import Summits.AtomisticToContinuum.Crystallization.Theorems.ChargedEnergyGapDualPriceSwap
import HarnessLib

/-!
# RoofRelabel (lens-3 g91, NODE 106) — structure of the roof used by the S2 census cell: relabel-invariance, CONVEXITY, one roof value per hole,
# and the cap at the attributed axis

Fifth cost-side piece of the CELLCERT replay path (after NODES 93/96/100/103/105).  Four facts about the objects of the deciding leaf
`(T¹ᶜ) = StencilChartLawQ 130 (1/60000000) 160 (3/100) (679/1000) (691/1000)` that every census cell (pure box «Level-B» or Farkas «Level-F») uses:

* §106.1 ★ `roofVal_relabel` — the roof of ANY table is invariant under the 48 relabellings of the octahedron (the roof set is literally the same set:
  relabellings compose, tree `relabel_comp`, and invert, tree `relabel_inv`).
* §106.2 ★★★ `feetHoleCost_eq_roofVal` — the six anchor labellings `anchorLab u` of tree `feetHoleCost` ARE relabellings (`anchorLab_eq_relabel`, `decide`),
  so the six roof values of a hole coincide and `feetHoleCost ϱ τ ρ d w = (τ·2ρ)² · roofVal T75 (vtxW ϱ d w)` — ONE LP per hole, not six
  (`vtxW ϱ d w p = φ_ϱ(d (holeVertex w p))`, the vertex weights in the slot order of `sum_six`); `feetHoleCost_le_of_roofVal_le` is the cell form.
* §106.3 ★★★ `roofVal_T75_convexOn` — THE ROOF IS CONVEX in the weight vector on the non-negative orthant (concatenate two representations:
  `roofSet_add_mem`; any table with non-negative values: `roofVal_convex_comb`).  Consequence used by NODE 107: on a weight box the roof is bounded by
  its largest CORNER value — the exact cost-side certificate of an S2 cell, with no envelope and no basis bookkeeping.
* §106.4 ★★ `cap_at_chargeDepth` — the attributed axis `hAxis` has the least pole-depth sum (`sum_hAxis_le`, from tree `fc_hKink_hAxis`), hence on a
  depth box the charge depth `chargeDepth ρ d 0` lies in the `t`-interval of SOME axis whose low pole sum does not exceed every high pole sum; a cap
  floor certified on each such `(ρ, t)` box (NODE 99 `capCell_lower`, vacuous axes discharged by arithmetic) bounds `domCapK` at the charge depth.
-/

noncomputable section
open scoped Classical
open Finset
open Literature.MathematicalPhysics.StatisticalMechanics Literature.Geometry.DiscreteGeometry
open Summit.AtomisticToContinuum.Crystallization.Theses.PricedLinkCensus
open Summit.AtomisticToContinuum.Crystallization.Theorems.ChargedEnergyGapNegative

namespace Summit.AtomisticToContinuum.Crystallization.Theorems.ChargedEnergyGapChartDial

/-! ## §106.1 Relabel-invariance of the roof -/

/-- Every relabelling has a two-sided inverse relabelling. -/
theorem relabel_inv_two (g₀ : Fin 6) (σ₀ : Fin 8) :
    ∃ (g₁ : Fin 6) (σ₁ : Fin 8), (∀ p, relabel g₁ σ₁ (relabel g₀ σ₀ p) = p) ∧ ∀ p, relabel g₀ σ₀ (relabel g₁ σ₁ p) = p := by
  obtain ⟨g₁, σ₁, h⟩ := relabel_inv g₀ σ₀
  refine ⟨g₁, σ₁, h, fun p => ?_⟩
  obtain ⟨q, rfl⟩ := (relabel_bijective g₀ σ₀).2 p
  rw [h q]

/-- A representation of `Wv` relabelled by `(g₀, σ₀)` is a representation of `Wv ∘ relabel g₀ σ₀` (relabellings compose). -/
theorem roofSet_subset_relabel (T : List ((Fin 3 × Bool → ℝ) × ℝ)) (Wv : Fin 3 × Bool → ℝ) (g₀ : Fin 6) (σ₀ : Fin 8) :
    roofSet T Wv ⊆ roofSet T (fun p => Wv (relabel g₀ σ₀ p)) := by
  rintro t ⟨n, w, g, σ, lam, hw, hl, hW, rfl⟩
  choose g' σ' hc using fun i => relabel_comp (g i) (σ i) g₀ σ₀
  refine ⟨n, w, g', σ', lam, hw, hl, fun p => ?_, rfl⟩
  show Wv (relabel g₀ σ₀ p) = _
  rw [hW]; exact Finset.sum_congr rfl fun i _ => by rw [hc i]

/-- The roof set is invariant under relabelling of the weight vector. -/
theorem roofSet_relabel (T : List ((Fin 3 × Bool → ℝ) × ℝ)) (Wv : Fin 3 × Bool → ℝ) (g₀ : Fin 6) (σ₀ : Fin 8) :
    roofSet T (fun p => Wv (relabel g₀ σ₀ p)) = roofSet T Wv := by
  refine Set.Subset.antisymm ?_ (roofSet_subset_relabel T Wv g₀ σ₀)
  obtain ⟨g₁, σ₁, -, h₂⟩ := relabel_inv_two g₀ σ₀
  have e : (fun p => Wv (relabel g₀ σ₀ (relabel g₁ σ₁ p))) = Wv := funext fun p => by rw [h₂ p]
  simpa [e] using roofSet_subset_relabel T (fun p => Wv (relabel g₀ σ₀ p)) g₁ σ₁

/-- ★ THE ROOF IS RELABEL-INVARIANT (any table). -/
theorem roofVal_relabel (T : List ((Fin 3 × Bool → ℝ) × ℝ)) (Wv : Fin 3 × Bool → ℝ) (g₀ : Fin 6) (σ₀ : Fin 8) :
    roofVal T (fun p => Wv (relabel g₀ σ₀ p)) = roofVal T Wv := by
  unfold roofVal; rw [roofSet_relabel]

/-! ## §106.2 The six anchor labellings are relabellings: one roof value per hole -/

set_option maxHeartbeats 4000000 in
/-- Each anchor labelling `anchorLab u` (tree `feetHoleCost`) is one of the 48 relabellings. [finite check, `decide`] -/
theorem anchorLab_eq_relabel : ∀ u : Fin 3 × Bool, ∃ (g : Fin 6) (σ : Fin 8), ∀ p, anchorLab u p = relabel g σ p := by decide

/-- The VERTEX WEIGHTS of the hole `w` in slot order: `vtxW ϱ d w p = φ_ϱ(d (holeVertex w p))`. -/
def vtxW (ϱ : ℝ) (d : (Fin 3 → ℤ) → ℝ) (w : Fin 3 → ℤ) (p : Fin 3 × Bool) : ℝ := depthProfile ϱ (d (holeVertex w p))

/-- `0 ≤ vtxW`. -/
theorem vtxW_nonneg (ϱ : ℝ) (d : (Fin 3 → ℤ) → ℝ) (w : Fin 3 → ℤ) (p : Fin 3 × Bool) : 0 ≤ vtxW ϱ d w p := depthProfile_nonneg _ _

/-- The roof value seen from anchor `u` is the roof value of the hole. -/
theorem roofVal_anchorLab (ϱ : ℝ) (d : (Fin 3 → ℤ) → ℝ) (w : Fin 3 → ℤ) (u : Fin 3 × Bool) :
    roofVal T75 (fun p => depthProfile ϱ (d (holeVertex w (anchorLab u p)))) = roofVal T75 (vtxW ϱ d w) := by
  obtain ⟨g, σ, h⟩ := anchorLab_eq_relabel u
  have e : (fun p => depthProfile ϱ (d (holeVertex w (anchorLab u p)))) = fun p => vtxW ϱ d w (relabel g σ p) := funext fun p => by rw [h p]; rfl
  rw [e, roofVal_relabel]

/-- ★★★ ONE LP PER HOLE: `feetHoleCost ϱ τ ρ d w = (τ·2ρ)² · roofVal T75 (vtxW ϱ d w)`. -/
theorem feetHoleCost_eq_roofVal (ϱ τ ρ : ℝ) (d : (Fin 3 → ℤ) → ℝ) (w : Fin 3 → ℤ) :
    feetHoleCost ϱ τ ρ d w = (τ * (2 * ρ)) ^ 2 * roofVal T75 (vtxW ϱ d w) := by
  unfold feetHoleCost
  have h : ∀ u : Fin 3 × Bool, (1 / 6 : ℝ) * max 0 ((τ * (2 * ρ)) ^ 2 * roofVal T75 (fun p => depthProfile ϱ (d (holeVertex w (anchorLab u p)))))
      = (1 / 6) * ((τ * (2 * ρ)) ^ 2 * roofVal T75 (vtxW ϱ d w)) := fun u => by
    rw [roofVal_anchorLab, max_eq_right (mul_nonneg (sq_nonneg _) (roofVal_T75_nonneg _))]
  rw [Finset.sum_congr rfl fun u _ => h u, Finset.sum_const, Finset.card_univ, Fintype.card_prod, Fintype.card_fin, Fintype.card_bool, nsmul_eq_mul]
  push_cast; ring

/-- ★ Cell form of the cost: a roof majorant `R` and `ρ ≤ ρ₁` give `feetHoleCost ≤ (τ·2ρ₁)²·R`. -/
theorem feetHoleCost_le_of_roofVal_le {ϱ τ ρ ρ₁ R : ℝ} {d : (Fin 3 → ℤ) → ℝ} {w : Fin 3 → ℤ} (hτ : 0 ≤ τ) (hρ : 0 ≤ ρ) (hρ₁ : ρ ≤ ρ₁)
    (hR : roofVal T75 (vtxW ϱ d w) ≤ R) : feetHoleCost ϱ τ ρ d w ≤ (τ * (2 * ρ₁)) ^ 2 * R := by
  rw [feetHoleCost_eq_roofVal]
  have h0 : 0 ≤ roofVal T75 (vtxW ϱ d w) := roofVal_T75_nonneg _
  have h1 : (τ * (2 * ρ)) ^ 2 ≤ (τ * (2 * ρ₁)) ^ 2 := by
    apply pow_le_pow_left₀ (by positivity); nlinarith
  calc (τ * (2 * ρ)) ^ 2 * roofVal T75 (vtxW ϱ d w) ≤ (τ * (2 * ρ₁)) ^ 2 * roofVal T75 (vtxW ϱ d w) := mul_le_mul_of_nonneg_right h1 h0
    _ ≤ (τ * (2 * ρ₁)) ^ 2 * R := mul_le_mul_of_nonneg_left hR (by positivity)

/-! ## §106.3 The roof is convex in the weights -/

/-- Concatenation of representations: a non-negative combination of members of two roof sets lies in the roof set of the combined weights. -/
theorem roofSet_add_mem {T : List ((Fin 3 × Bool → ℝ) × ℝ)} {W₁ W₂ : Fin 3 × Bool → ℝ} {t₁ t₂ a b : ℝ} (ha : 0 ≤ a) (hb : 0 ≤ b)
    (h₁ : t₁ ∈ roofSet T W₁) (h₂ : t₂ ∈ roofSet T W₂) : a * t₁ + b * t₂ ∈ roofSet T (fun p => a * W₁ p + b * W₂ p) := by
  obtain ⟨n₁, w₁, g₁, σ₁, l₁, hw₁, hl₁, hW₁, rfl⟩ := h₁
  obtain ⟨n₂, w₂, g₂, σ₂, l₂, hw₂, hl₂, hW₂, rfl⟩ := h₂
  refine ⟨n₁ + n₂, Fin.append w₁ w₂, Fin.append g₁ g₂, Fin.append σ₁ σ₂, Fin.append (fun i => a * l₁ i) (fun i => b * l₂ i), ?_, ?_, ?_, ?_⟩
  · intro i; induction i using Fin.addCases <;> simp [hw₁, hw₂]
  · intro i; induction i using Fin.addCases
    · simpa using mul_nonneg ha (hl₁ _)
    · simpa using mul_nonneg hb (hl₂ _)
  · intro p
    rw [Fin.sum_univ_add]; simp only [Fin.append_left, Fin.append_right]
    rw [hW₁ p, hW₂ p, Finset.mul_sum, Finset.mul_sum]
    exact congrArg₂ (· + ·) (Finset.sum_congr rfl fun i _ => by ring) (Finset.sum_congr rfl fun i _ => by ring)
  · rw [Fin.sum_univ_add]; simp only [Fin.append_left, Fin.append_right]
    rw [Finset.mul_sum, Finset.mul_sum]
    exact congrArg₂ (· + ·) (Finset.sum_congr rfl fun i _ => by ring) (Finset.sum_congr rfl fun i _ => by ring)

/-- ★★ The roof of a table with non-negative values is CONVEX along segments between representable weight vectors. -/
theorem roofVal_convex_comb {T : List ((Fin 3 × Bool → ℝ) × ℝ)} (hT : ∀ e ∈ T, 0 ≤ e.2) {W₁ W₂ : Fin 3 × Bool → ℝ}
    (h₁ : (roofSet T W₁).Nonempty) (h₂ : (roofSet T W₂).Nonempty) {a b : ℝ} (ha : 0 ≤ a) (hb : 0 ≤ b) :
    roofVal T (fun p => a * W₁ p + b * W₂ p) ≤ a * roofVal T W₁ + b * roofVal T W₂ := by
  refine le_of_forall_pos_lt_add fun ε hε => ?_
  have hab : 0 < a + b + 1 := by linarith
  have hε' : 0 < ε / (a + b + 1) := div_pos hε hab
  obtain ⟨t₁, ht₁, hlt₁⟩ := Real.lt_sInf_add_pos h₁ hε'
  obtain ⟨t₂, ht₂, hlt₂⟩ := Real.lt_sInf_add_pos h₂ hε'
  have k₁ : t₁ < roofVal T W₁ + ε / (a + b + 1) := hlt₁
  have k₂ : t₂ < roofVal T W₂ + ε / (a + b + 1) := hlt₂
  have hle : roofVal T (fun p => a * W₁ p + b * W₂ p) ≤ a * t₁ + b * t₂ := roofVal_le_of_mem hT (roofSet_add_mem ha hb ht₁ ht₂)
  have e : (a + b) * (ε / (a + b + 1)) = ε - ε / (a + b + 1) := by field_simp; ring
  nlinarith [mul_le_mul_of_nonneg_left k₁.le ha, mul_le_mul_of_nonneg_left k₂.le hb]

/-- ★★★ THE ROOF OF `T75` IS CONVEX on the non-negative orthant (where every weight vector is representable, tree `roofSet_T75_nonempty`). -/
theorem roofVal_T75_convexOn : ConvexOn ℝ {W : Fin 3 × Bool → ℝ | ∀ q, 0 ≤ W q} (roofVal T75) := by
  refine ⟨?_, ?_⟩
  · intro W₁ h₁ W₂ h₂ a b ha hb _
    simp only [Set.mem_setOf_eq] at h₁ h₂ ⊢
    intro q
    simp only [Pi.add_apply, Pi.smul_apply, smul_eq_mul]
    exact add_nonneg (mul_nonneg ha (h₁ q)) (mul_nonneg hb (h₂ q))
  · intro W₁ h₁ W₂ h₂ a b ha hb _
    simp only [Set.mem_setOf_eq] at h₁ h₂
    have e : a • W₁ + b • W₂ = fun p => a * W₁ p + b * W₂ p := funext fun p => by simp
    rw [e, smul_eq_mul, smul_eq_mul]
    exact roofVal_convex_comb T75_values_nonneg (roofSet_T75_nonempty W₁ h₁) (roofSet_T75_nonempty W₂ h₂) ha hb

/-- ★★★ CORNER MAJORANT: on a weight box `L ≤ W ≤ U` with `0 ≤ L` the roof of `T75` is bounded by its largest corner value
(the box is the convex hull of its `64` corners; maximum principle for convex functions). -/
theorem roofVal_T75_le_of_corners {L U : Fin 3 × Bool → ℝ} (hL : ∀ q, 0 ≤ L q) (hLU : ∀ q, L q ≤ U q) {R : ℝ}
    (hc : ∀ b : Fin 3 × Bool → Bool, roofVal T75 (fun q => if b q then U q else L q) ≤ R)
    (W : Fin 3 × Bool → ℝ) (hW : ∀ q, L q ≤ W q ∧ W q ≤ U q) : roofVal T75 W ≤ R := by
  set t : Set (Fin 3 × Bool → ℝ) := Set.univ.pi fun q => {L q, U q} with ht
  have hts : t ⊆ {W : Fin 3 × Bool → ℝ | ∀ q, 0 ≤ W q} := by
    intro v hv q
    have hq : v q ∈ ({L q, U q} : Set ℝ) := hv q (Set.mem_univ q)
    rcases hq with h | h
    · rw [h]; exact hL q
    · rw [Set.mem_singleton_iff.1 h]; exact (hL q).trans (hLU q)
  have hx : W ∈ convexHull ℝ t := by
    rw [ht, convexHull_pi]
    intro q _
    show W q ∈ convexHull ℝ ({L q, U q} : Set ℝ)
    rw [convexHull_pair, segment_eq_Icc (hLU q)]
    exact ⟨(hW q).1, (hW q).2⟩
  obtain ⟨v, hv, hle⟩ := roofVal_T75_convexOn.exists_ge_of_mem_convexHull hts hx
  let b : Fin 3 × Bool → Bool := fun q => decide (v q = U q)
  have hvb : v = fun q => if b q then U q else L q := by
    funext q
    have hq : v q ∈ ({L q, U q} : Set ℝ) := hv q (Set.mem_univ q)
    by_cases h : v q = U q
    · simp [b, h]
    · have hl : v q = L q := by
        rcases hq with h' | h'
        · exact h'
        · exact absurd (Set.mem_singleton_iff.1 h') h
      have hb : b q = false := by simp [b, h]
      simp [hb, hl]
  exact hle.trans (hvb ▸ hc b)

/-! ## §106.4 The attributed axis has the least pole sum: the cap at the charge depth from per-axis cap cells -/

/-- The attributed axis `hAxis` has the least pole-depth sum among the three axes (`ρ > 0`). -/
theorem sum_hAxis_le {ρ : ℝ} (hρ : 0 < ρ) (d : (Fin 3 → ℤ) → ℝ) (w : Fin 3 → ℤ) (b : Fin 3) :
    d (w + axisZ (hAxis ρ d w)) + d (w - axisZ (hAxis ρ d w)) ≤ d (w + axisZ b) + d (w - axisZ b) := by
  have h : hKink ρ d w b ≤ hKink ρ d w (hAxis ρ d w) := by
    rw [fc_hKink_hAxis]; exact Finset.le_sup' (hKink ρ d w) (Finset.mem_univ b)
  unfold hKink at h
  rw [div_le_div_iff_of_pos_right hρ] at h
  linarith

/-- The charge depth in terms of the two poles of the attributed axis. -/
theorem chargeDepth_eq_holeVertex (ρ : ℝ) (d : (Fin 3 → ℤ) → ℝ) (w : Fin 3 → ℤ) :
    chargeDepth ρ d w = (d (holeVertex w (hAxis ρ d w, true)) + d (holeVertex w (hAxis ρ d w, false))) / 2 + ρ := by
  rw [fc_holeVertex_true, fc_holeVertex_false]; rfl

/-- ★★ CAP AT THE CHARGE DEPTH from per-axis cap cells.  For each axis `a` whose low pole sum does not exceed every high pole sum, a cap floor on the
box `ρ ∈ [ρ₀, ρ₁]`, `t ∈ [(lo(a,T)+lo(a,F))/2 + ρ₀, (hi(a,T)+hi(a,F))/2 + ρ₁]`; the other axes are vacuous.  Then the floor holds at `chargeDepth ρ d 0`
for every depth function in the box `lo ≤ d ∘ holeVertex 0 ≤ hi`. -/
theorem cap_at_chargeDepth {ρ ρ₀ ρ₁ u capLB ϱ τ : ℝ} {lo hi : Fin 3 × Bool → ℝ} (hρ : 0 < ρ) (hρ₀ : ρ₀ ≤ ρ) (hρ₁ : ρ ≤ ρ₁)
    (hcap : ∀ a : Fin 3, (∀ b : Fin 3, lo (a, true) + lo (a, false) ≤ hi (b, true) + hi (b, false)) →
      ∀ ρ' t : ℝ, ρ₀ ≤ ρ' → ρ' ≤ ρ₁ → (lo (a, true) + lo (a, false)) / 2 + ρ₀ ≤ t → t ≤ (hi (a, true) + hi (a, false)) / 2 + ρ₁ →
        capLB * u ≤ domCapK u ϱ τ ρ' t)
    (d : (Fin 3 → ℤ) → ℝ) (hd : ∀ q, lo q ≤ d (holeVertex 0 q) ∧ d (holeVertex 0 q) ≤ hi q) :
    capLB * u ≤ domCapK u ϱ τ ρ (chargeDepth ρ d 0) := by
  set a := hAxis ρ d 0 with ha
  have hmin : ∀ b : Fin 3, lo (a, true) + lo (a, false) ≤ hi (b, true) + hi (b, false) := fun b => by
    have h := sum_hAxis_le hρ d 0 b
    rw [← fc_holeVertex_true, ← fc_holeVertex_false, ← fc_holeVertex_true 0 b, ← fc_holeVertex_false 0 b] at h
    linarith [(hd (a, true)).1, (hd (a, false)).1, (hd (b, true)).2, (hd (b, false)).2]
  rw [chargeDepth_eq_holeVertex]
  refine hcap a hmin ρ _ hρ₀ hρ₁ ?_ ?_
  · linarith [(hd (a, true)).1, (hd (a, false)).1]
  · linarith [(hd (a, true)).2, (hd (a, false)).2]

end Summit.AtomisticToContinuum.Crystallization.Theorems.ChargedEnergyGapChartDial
☆ ☆ ☆ ☆ ☆
Task objective: What lines in the material above hold the word "high"? Pull them out.

Response for this exercise:
  depth box the charge depth `chargeDepth ρ d 0` lies in the `t`-interval of SOME axis whose low pole sum does not exceed every high pole sum; a cap
/-- ★★ CAP AT THE CHARGE DEPTH from per-axis cap cells.  For each axis `a` whose low pole sum does not exceed every high pole sum, a cap floor on the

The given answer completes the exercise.